What this connects to
- Horizontal scaling. Pools matter because every instance opens its own. See Horizontal vs vertical scaling.
- Sharding strategies. Sharded databases have per-shard connection budgets; pooling math gets harder. See Sharding strategies.
- Read replicas. Each replica has its own connection limit; the pool needs to know which connections go where. See Read replicas.
- Bulkheads. A pool per critical path prevents one slow downstream from starving the whole app. See Bulkheads and rate limiting.
Common mistakes
- No pool at all. Every request opens its own connection. p99 latency is dominated by handshakes.
- Pool size too large. Multiplied across instances, you exhaust the database’s limit and outage cascades.

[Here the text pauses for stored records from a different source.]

import Summits.CriticalPhenomena.PercolationContinuityZ3.Theorems.PercAnnulusCrossingIICManyPointsOneScale
import HarnessLib

/-!
# Many points at one scale, II: the k-point function of Kesten's IIC in the shell `Λ(2n) ∖ Λ(n−1)` at `p_c(ℤ^d)` (lane RSW3, p1 gen 20)

builds on p205010 (kernel theorem, internal audit signed; external expert review pending) — NOT used in this file
(only `p_c(ℤ^d) > 0`).

RSW3 lane (LANE 3 `prim-rsw3`), seat `prim-rsw3-p1` (gen 20).  Helper file (`--supports stmt-CriticalPhenomena-4575`);
no definitions, no sorries.  Memo `run/shared/lean/prim/rsw3/P1-QM.md` §33.

Part I (`…IICManyPointsOneScale`) proved, for every `d`, `p` under `CU⁺_l` + single-level UAD + the one-arm ratio bound, the quenched
k-point lower bound `c_U (π(128u)/(2B_l))^{#S} ν(H) ≤ ν(H ∩ ⋂_{z ∈ S}{0 ↔ z in Λ(128lu)})` for `S ⊆ Λ(128u) ∖ Λ(32u)`, `2b ≤ u`, `K₀b ≤ 16u`.
Here the hypotheses are discharged at `p_c(ℤ^d)` ((A2)□ gives the ratio bound, UAD the level `K₀`) and the shell is written as
`n ≤ ‖z‖_∞ ≤ 2n` (`u = ⌊(n−1)/32⌋`):

* `div32_scale_bounds` — bookkeeping for `u = ⌊(n−1)/32⌋`;
* **`exists_iicMeasure_real_inter_biInter_openConnIn_ge_criticalProbI`** — at `p_c(ℤ^d)`, `d ≥ 2`, under (A2)□(s,L) + `CU⁺_l` + UAD:
  there are `n₀` and `c > 0` with **`c_U · (c·π_{p_c}(n))^{#S} · ν(H) ≤ ν(H ∩ ⋂_{z ∈ S}{0 ↔ z in Λ(4ln)})`** for all `b ≥ 1`, `n ≥ n₀ b`,
  all finite `S` with `n ≤ ‖z‖_∞ ≤ 2n` on `S`, and every local `H` reading only the cluster of the origin inside `Λ(b)`;
* **`exists_iicMeasure_real_biInter_openConn_ge_criticalProbI`** — `H = univ`: **THE k-POINT FUNCTION OF KESTEN'S IIC AT ONE SCALE IS AT
  LEAST `c_U (c π_{p_c}(n))^k`, FOR ANY `k` SITES OF SUP-NORM IN `[n, 2n]`** — no separation between the sites (the matching upper bound
  `(Cπ(n))^k` needs separated sites).  Companion of gen 19's factorisation ACROSS separated scales.
References: H. Kesten, Probab. Theory Relat. Fields 73 (1986) Thm. (8); D. Basu, A. Sapozhnikov, ECP 22 (2017) Thm. 1.1.
-/

noncomputable section

namespace Summit.CriticalPhenomena.PercolationContinuityZ3.Theorems.Crossing

open MeasureTheory Filter Topology Literature.Probability.Percolation Literature.Probability.LatticeModels
open Literature.Probability.Percolation.DCT16
open Summit.CriticalPhenomena.PercolationContinuityZ3.Theorems.SurfaceTension

variable {d : ℕ}

/-! ## §5 At `p_c(ℤ^d)` -/

/-- Scale bookkeeping for `u = ⌊(n−1)/32⌋`: if `32(K₀+3)b ≤ n` (`b ≥ 1`) then `2b ≤ u`, `K₀ b ≤ 16u`, `32u + 1 ≤ n`, `2n ≤ 128u` and
`128u ≤ 4n`. [folklore] -/
theorem div32_scale_bounds {K₀ b n : ℕ} (hb : 1 ≤ b) (hn : 32 * (K₀ + 3) * b ≤ n) :
    2 * b ≤ (n - 1) / 32 ∧ K₀ * b ≤ 16 * ((n - 1) / 32) ∧ 32 * ((n - 1) / 32) + 1 ≤ n ∧ 2 * n ≤ 128 * ((n - 1) / 32) ∧
      128 * ((n - 1) / 32) ≤ 4 * n := by
  have h1 : 32 * ((n - 1) / 32) ≤ n - 1 := Nat.mul_div_le (n - 1) 32
  have h2 : n - 1 < 32 * ((n - 1) / 32) + 32 := by
    have := Nat.lt_div_mul_add (a := n - 1) (b := 32) (by norm_num)
    linarith
  have h96 : 96 * b ≤ n := le_trans (by nlinarith) hn
  have hK : 32 * (K₀ * b) + 96 * b ≤ n := by nlinarith
  generalize (n - 1) / 32 = u at h1 h2 ⊢
  generalize K₀ * b = P at hK ⊢
  omega

/-- **THE k-POINT FUNCTION OF KESTEN'S IIC AT ONE SCALE, GIVEN THE INSIDE, ON `ℤ^d`** (`p_c(ℤ^d)`, `d ≥ 2`; (A2)□ at aspect `(s,L)`,
`2 ≤ s ≤ L`, `ϰ > 0`; `CU⁺_l(c_U)`, `l ≥ 2`, `c_U > 0`; UAD): there are `n₀ ≥ 1` and `c > 0` such that for every finite measure `ν` with
Kesten's IIC limit property at `p_c(ℤ^d)`, every inner scale `b ≥ 1`, every `n ≥ n₀ b`, every local event `H` reading only the cluster of
the origin inside `Λ(b)`, and EVERY finite set of sites `S` with `n ≤ ‖z‖_∞ ≤ 2n` for `z ∈ S`:
**`c_U · (c·π_{p_c}(n))^{#S} · ν(H) ≤ ν(H ∩ ⋂_{z ∈ S}{0 ↔ z in Λ(4ln)})`** — no separation between the sites is required.
[cite: Kesten1986, Thm. (8)] [cite: BasuSapozhnikov2017ECP, Thm. 1.1] -/
theorem exists_iicMeasure_real_inter_biInter_openConnIn_ge_criticalProbI (hd : 2 ≤ d) {s L : ℕ} (hs : 2 ≤ s) (hsL : s ≤ L)
    {ϰ : ℝ} (hϰ : 0 < ϰ) (hA2 : SetToSetQuasiMultAspectAt d (criticalProbI d) s L ϰ) {l : ℕ} (hl : 2 ≤ l) {cU : ℝ} (hcU : 0 < cU)
    (hCU : ∀ a : ℕ, 1 ≤ a → ∀ E : Set (BondConfig (Site d)), IsUpperSet E → MeasurableSet E →
      cU * (bondPercolation (zdGraph d) (criticalProbI d)).real E ≤ (bondPercolation (zdGraph d) (criticalProbI d)).real (E ∩
        {ω : BondConfig (Site d) | ∀ t ∈ innerBoundary (zdGraph d) (box d a), ∀ s ∈ innerBoundary (zdGraph d) (box d (l * a)),
          ∀ t' ∈ innerBoundary (zdGraph d) (box d a), ∀ s' ∈ innerBoundary (zdGraph d) (box d (l * a)),
          ω ∈ openConnIn (↑((box d (l * a) \ box d a) ∪ innerBoundary (zdGraph d) (box d a)) : Set (Site d)) t s →
          ω ∈ openConnIn (↑((box d (l * a) \ box d a) ∪ innerBoundary (zdGraph d) (box d a)) : Set (Site d)) t' s' →
          ω ∈ openConnIn (↑((box d (l * a) \ box d a) ∪ innerBoundary (zdGraph d) (box d a)) : Set (Site d)) s s'}))
    (hUAD : ∀ ε : ℝ, 0 < ε → ∃ K₀ : ℕ, ∀ m : ℕ, 1 ≤ m → ∀ N : ℕ, K₀ * m ≤ N →
      (bondPercolation (zdGraph d) (criticalProbI d)).real (boxCrossing d m N) ≤ ε) :
    ∃ (n₀ : ℕ) (c : ℝ), 1 ≤ n₀ ∧ 0 < c ∧ ∀ (ν : Measure (BondConfig (Site d))) [IsFiniteMeasure ν],
      (∀ (F : Finset (Sym2 (Site d))) (E : Set (BondConfig (Site d))), MeasurableSet E → DeterminedBy E ↑F →
        Tendsto (fun n : ℕ => (bondPercolation (zdGraph d) (criticalProbI d)).real (E ∩ siteToBoundary d n) /
          oneArmProb d (criticalProbI d) n) atTop (𝓝 (ν.real E))) →
      ∀ (b n : ℕ), 1 ≤ b → n₀ * b ≤ n → ∀ (H : Set (BondConfig (Site d))), IsLocalEvent H →
        (∀ ω ω' : BondConfig (Site d), ω ⊆ (zdGraph d).edgeSet → ω' ⊆ (zdGraph d).edgeSet →
          (∀ z, ω ∈ openConnIn (↑(box d b) : Set (Site d)) 0 z ↔ ω' ∈ openConnIn (↑(box d b) : Set (Site d)) 0 z) →
          (∀ x z, ω ∈ openConnIn (↑(box d b) : Set (Site d)) 0 x → z ∈ box d (b + 1) → (s(x, z) ∈ ω ↔ s(x, z) ∈ ω')) →
          ω ∈ H → ω' ∈ H) →
        ∀ S : Finset (Site d), (∀ z ∈ S, n ≤ Site.supNorm z ∧ Site.supNorm z ≤ 2 * n) →
          cU * (c * oneArmProb d (criticalProbI d) n) ^ S.card * ν.real H ≤
            ν.real (H ∩ ⋂ z ∈ S, (openConnIn (↑(box d (4 * l * n)) : Set (Site d)) (0 : Site d) z : Set (BondConfig (Site d)))) := by
  have hd1 : 1 ≤ d := le_trans (by norm_num) hd
  obtain ⟨B, hB, hR2⟩ := Rsw3.exists_oneArmProb_ratio_of_setToSetQuasiMultAspectAt hd hs hsL hϰ hA2
  have hp : 0 < ((criticalProbI d : unitInterval) : ℝ) := by
    rw [coe_criticalProbI]; exact criticalProb_zd_pos d hd1
  have hπ : ∀ m : ℕ, 0 < oneArmProb d (criticalProbI d) m := fun m => oneArmProb_pos hd1 _ hp m
  have hBl : 0 < B ^ (l + 1) := pow_pos hB _
  have hRl : ∀ j m : ℕ, 1 ≤ j → j ≤ m → m ≤ 4 * (l + 1) * j →
      oneArmProb d (criticalProbI d) j ≤ B ^ (l + 1) * oneArmProb d (criticalProbI d) m := fun j m hj hjm hm =>
    oneArmProb_ratio_iter _ hR2 hπ (l + 1) j m hj hjm (hm.trans (Nat.mul_le_mul_right j (four_mul_succ_le_eight_pow l)))
  obtain ⟨K₀, hK₀⟩ := hUAD (1 / (2 * (B ^ (l + 1)) ^ 2)) (by positivity)
  have hεB : 1 / (2 * (B ^ (l + 1)) ^ 2) * (B ^ (l + 1)) ^ 2 ≤ 1 / 2 := le_of_eq (by field_simp)
  refine ⟨32 * (K₀ + 3), 1 / (2 * B ^ (l + 1) * B), by omega, by positivity, fun ν _ hν b n hb hn H hHl hH S hS => ?_⟩
  obtain ⟨hbu, hKb, h32, h2n, h4n⟩ := div32_scale_bounds (K₀ := K₀) hb hn
  set u : ℕ := (n - 1) / 32 with hu
  have hn1 : 1 ≤ n := by omega
  have hSu : S ⊆ box d (128 * u) \ box d (32 * u) := by
    intro z hz
    obtain ⟨hz1, hz2⟩ := hS z hz
    rw [Finset.mem_sdiff, mem_box_iff_supNorm_le, mem_box_iff_supNorm_le]
    omega
  have h := mul_iicMeasure_real_inter_biInter_le_of_saturated (criticalProbI d) hl hcU.le hCU hBl hεB hK₀ hRl hν hb hbu hKb hHl hH S hSu
  -- `π(128u) ≥ π(4n) ≥ π(n)/B` and `Λ(128lu) ⊆ Λ(4ln)`
  have hπmono : oneArmProb d (criticalProbI d) (4 * n) ≤ oneArmProb d (criticalProbI d) (128 * u) :=
    real_siteToBoundary_antitone _ h4n
  have hratio : oneArmProb d (criticalProbI d) n ≤ B * oneArmProb d (criticalProbI d) (4 * n) :=
    hR2 n (4 * n) hn1 (by omega) (by omega)
  have hπn : oneArmProb d (criticalProbI d) n ≤ B * oneArmProb d (criticalProbI d) (128 * u) :=
    hratio.trans (mul_le_mul_of_nonneg_left hπmono hB.le)
  have hfac : 1 / (2 * B ^ (l + 1) * B) * oneArmProb d (criticalProbI d) n ≤
      oneArmProb d (criticalProbI d) (128 * u) / (2 * B ^ (l + 1)) :=
    calc 1 / (2 * B ^ (l + 1) * B) * oneArmProb d (criticalProbI d) n
        ≤ 1 / (2 * B ^ (l + 1) * B) * (B * oneArmProb d (criticalProbI d) (128 * u)) :=
          mul_le_mul_of_nonneg_left hπn (by positivity)
      _ = oneArmProb d (criticalProbI d) (128 * u) / (2 * B ^ (l + 1)) := by
          field_simp
  have hc0 : 0 ≤ 1 / (2 * B ^ (l + 1) * B) * oneArmProb d (criticalProbI d) n := mul_nonneg (by positivity) (hπ n).le
  have hbox : (↑(box d (l * (128 * u))) : Set (Site d)) ⊆ ↑(box d (4 * l * n)) :=
    Finset.coe_subset.2 (box_mono d (by nlinarith))
  have hsub : H ∩ (⋂ z ∈ S, (openConnIn (↑(box d (l * (128 * u))) : Set (Site d)) (0 : Site d) z : Set (BondConfig (Site d)))) ⊆
      H ∩ ⋂ z ∈ S, (openConnIn (↑(box d (4 * l * n)) : Set (Site d)) (0 : Site d) z : Set (BondConfig (Site d))) :=
    Set.inter_subset_inter_right _ (Set.iInter₂_mono fun z _ => openConnIn_mono hbox 0 z)
  calc cU * (1 / (2 * B ^ (l + 1) * B) * oneArmProb d (criticalProbI d) n) ^ S.card * ν.real H
      ≤ cU * (oneArmProb d (criticalProbI d) (128 * u) / (2 * B ^ (l + 1))) ^ S.card * ν.real H :=
        mul_le_mul_of_nonneg_right (mul_le_mul_of_nonneg_left
          (pow_le_pow_left₀ hc0 hfac _) hcU.le) measureReal_nonneg
    _ ≤ _ := h
    _ ≤ _ := measureReal_mono hsub

/-- **THE k-POINT FUNCTION OF KESTEN'S IIC AT ONE SCALE ON `ℤ^d`** (`p_c(ℤ^d)`, `d ≥ 2`; (A2)□(s,L) + `CU⁺_l` + UAD): there are `n₀ ≥ 1`
and `c > 0` such that for every finite measure `ν` with Kesten's IIC limit property, every `n ≥ n₀` and EVERY finite set of sites `S`
with `n ≤ ‖z‖_∞ ≤ 2n` (`z ∈ S`): **`c_U · (c·π_{p_c}(n))^{#S} · ν(univ) ≤ ν(S ⊆ C(0))`** — any `k` sites at one scale belong to the IIC
together with probability at least `c_U (cπ(n))^k`, whatever their mutual distances (the matching upper bound `(Cπ(n))^k` needs
separated sites).  Companion of gen 19's factorisation ACROSS scales. [cite: Kesten1986, Thm. (8)] [cite: BasuSapozhnikov2017ECP, Thm. 1.1] -/
theorem exists_iicMeasure_real_biInter_openConn_ge_criticalProbI (hd : 2 ≤ d) {s L : ℕ} (hs : 2 ≤ s) (hsL : s ≤ L)
    {ϰ : ℝ} (hϰ : 0 < ϰ) (hA2 : SetToSetQuasiMultAspectAt d (criticalProbI d) s L ϰ) {l : ℕ} (hl : 2 ≤ l) {cU : ℝ} (hcU : 0 < cU)
    (hCU : ∀ a : ℕ, 1 ≤ a → ∀ E : Set (BondConfig (Site d)), IsUpperSet E → MeasurableSet E →
      cU * (bondPercolation (zdGraph d) (criticalProbI d)).real E ≤ (bondPercolation (zdGraph d) (criticalProbI d)).real (E ∩
        {ω : BondConfig (Site d) | ∀ t ∈ innerBoundary (zdGraph d) (box d a), ∀ s ∈ innerBoundary (zdGraph d) (box d (l * a)),
          ∀ t' ∈ innerBoundary (zdGraph d) (box d a), ∀ s' ∈ innerBoundary (zdGraph d) (box d (l * a)),
          ω ∈ openConnIn (↑((box d (l * a) \ box d a) ∪ innerBoundary (zdGraph d) (box d a)) : Set (Site d)) t s →
          ω ∈ openConnIn (↑((box d (l * a) \ box d a) ∪ innerBoundary (zdGraph d) (box d a)) : Set (Site d)) t' s' →
          ω ∈ openConnIn (↑((box d (l * a) \ box d a) ∪ innerBoundary (zdGraph d) (box d a)) : Set (Site d)) s s'}))
    (hUAD : ∀ ε : ℝ, 0 < ε → ∃ K₀ : ℕ, ∀ m : ℕ, 1 ≤ m → ∀ N : ℕ, K₀ * m ≤ N →
      (bondPercolation (zdGraph d) (criticalProbI d)).real (boxCrossing d m N) ≤ ε) :
    ∃ (n₀ : ℕ) (c : ℝ), 1 ≤ n₀ ∧ 0 < c ∧ ∀ (ν : Measure (BondConfig (Site d))) [IsFiniteMeasure ν],
      (∀ (F : Finset (Sym2 (Site d))) (E : Set (BondConfig (Site d))), MeasurableSet E → DeterminedBy E ↑F →
        Tendsto (fun n : ℕ => (bondPercolation (zdGraph d) (criticalProbI d)).real (E ∩ siteToBoundary d n) /
          oneArmProb d (criticalProbI d) n) atTop (𝓝 (ν.real E))) →
      ∀ n : ℕ, n₀ ≤ n → ∀ S : Finset (Site d), (∀ z ∈ S, n ≤ Site.supNorm z ∧ Site.supNorm z ≤ 2 * n) →
        cU * (c * oneArmProb d (criticalProbI d) n) ^ S.card * ν.real Set.univ ≤
          ν.real (⋂ z ∈ S, (openConn (0 : Site d) z : Set (BondConfig (Site d)))) := by
  obtain ⟨n₀, c, hn₀, hc, h⟩ := exists_iicMeasure_real_inter_biInter_openConnIn_ge_criticalProbI hd hs hsL hϰ hA2 hl hcU hCU hUAD
  refine ⟨n₀, c, hn₀, hc, fun ν _ hν n hn S hS => ?_⟩
  have hsat : ∀ ω ω' : BondConfig (Site d), ω ⊆ (zdGraph d).edgeSet → ω' ⊆ (zdGraph d).edgeSet →
      (∀ z, ω ∈ openConnIn (↑(box d 1) : Set (Site d)) 0 z ↔ ω' ∈ openConnIn (↑(box d 1) : Set (Site d)) 0 z) →
      (∀ x z, ω ∈ openConnIn (↑(box d 1) : Set (Site d)) 0 x → z ∈ box d (1 + 1) → (s(x, z) ∈ ω ↔ s(x, z) ∈ ω')) →
      ω ∈ (Set.univ : Set (BondConfig (Site d))) → ω' ∈ (Set.univ : Set (BondConfig (Site d))) :=
    fun _ _ _ _ _ _ _ => Set.mem_univ _
  have h1 := h ν hν 1 n le_rfl (by simpa using hn) Set.univ ⟨∅, Literature.Probability.Percolation.determinedBy_univ _⟩ hsat S hS
  rw [Set.univ_inter] at h1
  refine h1.trans (measureReal_mono (Set.iInter₂_mono fun z _ => ?_))
  rw [Literature.Barriers.CriticalPhenomena.openConn_zero_eq_iUnion_openConnIn z]
  exact Set.subset_iUnion (fun m : ℕ => (openConnIn (↑(box d m) : Set (Site d)) (0 : Site d) z : Set (BondConfig (Site d)))) _

end Summit.CriticalPhenomena.PercolationContinuityZ3.Theorems.Crossing

end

- Pool size too small. Requests queue forever waiting for a connection. p99 latency spikes; users see timeouts.
- No timeout on borrow. A starved pool turns every request into an indefinite hang.
- Ignoring the database’s max_connections. Always do the math: app instances × pool size < db max_connections (with margin).
- No external pooler at scale. Once you have many app instances, the per-instance pool stops being enough. PgBouncer or equivalent is mandatory.
- Treating pool exhaustion as a “pool too small” problem. Sometimes the real problem is slow queries holding connections too long. Fix the queries; do not just grow the pool.
Quick recap
- Connections are expensive to open. Reuse them via a pool.
- Pool size is bounded by the database’s connection limit divided across instances.
- At scale, put PgBouncer or RDS Proxy in front; multiplex thousands of client connections onto a small real pool.
- Always set a borrow timeout and recycle stale connections.
- A misconfigured pool is the single most common cause of “the database went down” mysteries during launches.
This concept sits in Stage 4 (Scaling and reliability) of the System Design Roadmap.